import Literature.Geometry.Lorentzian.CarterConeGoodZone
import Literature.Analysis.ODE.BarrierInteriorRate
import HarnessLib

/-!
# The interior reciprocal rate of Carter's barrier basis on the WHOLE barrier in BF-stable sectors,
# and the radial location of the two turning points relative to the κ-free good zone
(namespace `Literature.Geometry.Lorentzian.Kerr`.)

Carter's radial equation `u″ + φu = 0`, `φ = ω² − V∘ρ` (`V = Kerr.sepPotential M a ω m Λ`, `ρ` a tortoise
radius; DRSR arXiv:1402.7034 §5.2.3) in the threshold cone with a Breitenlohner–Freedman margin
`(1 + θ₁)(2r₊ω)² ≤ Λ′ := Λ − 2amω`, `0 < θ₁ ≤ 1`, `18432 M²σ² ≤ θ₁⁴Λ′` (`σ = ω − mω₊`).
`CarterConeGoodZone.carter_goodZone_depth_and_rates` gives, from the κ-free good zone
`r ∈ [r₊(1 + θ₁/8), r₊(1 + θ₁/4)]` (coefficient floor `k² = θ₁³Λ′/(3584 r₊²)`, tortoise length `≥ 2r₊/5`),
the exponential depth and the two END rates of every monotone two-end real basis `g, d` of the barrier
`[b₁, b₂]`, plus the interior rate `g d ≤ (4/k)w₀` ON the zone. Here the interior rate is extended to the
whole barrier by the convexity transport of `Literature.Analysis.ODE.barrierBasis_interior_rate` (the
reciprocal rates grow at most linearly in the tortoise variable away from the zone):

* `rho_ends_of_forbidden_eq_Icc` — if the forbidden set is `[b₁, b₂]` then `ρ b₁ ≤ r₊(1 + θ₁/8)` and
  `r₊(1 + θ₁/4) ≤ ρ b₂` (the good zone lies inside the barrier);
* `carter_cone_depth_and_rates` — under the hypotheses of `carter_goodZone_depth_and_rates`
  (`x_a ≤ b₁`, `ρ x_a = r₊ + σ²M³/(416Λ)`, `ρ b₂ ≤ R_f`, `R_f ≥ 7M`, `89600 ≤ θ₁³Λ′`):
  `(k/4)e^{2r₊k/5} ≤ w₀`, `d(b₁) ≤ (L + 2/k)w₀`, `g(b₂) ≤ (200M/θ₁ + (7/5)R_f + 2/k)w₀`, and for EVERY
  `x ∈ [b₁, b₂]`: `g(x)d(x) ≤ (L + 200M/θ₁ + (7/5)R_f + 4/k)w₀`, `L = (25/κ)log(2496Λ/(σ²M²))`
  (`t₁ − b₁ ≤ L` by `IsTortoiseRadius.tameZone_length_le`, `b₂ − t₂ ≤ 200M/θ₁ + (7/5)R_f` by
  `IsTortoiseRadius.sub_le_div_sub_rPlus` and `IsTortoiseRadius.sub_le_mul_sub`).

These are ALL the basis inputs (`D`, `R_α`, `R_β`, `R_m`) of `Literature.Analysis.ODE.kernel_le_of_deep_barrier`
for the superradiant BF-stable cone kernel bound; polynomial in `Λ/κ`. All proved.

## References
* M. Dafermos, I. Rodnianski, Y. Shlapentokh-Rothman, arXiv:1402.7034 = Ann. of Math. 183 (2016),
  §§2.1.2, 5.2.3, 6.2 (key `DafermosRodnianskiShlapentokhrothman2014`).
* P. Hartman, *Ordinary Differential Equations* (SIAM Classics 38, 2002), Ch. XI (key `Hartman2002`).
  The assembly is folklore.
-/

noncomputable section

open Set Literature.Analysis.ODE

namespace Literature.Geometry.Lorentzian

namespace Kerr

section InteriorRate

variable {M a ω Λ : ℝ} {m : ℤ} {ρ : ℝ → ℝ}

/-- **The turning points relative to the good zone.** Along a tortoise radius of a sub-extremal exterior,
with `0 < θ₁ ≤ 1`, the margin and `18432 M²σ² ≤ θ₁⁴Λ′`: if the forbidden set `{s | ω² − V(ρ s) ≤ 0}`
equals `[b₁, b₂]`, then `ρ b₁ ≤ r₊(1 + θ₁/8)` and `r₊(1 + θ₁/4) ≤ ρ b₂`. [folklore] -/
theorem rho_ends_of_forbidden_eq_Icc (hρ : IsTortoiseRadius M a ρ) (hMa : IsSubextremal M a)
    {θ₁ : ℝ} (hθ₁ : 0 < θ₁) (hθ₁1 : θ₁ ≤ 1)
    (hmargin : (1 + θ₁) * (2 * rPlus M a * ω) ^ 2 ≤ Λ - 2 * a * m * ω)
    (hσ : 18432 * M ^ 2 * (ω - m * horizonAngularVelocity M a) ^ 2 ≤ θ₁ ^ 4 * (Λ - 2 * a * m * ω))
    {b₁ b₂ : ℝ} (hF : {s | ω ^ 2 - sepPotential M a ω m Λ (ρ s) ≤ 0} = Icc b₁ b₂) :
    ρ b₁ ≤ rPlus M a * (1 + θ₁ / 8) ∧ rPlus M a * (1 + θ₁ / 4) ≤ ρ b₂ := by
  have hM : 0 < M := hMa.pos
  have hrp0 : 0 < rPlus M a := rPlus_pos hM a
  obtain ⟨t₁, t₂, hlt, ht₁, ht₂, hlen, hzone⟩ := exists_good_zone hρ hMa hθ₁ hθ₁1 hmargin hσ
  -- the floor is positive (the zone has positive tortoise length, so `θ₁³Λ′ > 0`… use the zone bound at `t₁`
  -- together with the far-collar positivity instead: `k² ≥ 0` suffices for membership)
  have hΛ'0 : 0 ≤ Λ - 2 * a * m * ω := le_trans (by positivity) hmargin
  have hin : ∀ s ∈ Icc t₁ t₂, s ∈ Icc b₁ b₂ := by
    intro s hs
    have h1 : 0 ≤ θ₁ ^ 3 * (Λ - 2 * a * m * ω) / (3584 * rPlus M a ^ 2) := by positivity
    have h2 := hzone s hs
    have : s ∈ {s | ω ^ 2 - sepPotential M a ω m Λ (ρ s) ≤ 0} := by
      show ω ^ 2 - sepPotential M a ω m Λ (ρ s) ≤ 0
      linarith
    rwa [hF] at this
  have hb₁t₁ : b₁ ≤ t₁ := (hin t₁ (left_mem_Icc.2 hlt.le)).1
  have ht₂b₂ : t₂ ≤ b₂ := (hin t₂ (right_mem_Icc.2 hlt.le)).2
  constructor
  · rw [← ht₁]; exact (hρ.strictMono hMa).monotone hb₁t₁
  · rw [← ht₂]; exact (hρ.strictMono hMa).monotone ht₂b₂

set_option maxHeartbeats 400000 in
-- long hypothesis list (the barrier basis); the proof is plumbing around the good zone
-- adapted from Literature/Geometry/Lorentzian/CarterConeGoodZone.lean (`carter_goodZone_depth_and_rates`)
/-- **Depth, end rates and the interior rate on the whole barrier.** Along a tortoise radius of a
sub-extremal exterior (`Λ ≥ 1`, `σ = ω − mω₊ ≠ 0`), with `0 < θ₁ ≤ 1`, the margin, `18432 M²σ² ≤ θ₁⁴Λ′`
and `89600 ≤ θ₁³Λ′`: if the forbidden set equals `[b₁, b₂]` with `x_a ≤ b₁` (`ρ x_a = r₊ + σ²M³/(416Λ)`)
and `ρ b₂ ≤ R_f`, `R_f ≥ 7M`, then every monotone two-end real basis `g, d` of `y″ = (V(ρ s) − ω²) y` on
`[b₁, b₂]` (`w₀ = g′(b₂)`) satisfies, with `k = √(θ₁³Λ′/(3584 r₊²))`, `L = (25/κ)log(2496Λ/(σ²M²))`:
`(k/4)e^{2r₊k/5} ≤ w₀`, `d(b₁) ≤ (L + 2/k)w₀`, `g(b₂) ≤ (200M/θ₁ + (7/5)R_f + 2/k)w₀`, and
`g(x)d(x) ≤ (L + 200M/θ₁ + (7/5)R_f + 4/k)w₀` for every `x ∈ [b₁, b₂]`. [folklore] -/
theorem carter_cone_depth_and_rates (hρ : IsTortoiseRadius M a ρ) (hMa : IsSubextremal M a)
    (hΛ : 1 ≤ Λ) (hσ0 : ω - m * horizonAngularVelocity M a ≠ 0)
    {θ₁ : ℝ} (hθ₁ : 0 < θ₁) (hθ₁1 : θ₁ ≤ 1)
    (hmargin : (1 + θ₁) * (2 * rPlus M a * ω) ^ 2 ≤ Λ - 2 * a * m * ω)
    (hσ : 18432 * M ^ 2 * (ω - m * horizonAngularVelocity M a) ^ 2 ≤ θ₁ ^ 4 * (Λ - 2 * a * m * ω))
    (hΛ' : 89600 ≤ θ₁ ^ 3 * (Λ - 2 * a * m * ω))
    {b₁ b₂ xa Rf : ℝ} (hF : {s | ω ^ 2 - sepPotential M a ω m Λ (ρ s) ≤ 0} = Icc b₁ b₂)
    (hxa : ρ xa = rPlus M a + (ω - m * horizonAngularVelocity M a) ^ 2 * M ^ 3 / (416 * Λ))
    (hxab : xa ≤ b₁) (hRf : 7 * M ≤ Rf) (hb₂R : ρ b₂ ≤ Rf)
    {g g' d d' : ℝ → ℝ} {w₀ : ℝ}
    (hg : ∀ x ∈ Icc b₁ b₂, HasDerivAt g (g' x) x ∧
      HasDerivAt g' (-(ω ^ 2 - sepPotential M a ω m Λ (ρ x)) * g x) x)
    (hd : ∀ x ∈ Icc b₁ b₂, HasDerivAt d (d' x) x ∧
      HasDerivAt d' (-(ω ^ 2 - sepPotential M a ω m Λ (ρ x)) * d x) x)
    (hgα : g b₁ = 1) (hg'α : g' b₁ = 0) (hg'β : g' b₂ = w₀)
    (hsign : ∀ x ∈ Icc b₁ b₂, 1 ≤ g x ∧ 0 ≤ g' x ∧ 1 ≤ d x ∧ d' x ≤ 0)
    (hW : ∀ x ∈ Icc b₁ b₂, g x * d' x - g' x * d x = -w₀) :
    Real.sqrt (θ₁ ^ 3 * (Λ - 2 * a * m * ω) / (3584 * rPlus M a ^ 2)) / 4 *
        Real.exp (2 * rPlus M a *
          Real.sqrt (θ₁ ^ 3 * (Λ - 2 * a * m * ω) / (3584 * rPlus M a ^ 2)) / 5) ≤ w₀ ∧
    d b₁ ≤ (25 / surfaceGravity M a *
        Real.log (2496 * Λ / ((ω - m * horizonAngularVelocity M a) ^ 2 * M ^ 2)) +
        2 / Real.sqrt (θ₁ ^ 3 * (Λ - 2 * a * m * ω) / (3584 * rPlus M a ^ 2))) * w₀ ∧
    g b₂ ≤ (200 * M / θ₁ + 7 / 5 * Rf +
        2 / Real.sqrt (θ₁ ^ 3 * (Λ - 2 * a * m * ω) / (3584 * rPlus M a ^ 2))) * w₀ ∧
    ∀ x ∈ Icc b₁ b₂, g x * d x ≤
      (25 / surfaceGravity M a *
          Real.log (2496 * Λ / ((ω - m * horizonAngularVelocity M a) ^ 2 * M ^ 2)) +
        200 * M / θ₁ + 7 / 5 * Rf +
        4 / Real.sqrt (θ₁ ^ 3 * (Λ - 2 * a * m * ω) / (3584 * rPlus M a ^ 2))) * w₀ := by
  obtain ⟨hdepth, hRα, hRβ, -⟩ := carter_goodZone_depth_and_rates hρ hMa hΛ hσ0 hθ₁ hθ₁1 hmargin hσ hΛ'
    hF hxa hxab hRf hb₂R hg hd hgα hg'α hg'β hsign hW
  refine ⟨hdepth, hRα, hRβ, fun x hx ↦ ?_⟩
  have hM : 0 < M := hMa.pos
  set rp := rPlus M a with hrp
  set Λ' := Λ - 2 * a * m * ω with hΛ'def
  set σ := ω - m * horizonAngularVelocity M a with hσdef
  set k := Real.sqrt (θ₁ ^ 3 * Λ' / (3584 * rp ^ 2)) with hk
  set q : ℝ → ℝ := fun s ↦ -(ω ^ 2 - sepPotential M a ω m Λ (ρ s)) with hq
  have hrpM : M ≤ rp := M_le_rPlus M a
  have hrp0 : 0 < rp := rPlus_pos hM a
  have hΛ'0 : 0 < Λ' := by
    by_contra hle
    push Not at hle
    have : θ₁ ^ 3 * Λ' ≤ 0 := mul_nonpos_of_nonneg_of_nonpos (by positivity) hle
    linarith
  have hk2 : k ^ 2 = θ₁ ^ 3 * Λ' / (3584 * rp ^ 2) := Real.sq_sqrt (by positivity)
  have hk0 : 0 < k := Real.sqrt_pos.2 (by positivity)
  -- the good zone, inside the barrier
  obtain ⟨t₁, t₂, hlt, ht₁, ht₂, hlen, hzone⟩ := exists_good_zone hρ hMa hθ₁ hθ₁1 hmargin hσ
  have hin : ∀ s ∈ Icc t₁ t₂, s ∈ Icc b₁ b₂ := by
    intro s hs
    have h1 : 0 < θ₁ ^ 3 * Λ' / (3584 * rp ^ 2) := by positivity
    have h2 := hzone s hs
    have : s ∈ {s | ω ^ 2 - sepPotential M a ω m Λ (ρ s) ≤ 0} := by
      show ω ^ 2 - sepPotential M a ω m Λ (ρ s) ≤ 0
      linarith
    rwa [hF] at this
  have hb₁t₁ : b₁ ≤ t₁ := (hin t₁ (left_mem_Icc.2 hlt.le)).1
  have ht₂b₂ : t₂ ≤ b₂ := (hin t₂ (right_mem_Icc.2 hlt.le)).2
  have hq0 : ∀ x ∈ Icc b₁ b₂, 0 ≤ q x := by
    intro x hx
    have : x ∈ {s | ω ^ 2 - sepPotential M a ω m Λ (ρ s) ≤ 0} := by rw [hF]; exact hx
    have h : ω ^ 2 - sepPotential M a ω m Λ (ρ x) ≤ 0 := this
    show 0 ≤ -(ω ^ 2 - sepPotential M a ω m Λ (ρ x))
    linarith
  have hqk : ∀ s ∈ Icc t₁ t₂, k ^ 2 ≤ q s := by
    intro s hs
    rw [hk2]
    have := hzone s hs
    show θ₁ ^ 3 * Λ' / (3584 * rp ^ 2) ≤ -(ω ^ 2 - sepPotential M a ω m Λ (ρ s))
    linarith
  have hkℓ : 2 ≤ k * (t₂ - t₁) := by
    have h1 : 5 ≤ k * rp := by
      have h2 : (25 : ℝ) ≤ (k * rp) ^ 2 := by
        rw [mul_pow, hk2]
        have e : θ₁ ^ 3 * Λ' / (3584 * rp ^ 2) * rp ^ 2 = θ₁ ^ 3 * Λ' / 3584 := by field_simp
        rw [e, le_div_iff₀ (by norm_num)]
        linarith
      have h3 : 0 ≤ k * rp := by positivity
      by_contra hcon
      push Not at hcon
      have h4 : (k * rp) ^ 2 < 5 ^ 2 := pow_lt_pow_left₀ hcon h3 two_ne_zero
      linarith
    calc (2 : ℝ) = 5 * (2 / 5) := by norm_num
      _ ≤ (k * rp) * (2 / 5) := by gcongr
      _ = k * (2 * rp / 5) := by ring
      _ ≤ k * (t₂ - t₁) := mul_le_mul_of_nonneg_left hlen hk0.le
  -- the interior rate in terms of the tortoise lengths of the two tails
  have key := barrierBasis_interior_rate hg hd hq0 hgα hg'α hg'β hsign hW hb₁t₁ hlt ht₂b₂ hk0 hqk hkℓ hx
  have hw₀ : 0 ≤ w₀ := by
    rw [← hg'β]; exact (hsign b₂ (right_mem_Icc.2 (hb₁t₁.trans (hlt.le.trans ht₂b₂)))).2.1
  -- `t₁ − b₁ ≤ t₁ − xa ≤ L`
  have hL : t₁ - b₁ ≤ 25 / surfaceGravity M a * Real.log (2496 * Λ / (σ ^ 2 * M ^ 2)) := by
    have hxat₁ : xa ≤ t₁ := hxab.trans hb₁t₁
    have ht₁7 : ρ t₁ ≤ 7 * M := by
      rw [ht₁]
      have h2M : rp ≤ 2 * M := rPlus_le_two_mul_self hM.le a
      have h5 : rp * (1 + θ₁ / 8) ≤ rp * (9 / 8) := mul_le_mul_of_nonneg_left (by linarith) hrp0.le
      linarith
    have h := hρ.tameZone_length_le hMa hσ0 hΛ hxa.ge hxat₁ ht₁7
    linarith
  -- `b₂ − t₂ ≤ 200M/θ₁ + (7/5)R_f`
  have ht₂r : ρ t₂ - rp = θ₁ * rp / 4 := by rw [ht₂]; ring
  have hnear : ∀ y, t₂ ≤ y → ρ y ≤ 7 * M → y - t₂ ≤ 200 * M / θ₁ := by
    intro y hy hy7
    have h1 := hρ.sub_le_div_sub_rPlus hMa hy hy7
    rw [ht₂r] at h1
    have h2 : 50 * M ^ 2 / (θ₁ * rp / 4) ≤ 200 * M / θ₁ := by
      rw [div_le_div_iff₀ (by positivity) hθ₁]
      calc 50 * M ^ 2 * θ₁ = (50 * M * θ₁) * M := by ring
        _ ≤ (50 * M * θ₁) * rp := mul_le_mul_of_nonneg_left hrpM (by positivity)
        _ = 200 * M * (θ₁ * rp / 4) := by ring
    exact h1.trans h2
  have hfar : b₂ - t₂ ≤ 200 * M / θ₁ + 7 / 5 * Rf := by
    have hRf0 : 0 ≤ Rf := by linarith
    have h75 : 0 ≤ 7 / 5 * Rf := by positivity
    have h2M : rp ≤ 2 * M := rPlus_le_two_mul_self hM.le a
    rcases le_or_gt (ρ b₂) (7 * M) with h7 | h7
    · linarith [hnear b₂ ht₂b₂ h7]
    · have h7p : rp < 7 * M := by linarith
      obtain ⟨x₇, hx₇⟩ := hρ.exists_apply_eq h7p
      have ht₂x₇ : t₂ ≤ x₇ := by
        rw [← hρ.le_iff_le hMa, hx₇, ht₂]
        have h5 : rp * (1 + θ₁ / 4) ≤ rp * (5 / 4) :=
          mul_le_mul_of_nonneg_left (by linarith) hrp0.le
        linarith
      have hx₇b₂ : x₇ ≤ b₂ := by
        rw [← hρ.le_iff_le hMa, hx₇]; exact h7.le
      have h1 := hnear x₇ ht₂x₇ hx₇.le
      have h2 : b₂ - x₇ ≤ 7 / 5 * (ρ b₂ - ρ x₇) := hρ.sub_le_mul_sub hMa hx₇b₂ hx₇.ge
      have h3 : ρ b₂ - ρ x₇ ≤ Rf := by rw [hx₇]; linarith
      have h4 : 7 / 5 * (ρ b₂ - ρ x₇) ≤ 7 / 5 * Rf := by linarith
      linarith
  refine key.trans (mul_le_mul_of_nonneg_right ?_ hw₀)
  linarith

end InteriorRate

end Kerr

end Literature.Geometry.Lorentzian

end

__________

# Your task:
Set down, word for word, each line from the top of the records above through the line with "# The interior".

# Result for this exercise:
import Literature.Geometry.Lorentzian.CarterConeGoodZone
import Literature.Analysis.ODE.BarrierInteriorRate
import HarnessLib

/-!
# The interior reciprocal rate of Carter's barrier basis on the WHOLE barrier in BF-stable sectors,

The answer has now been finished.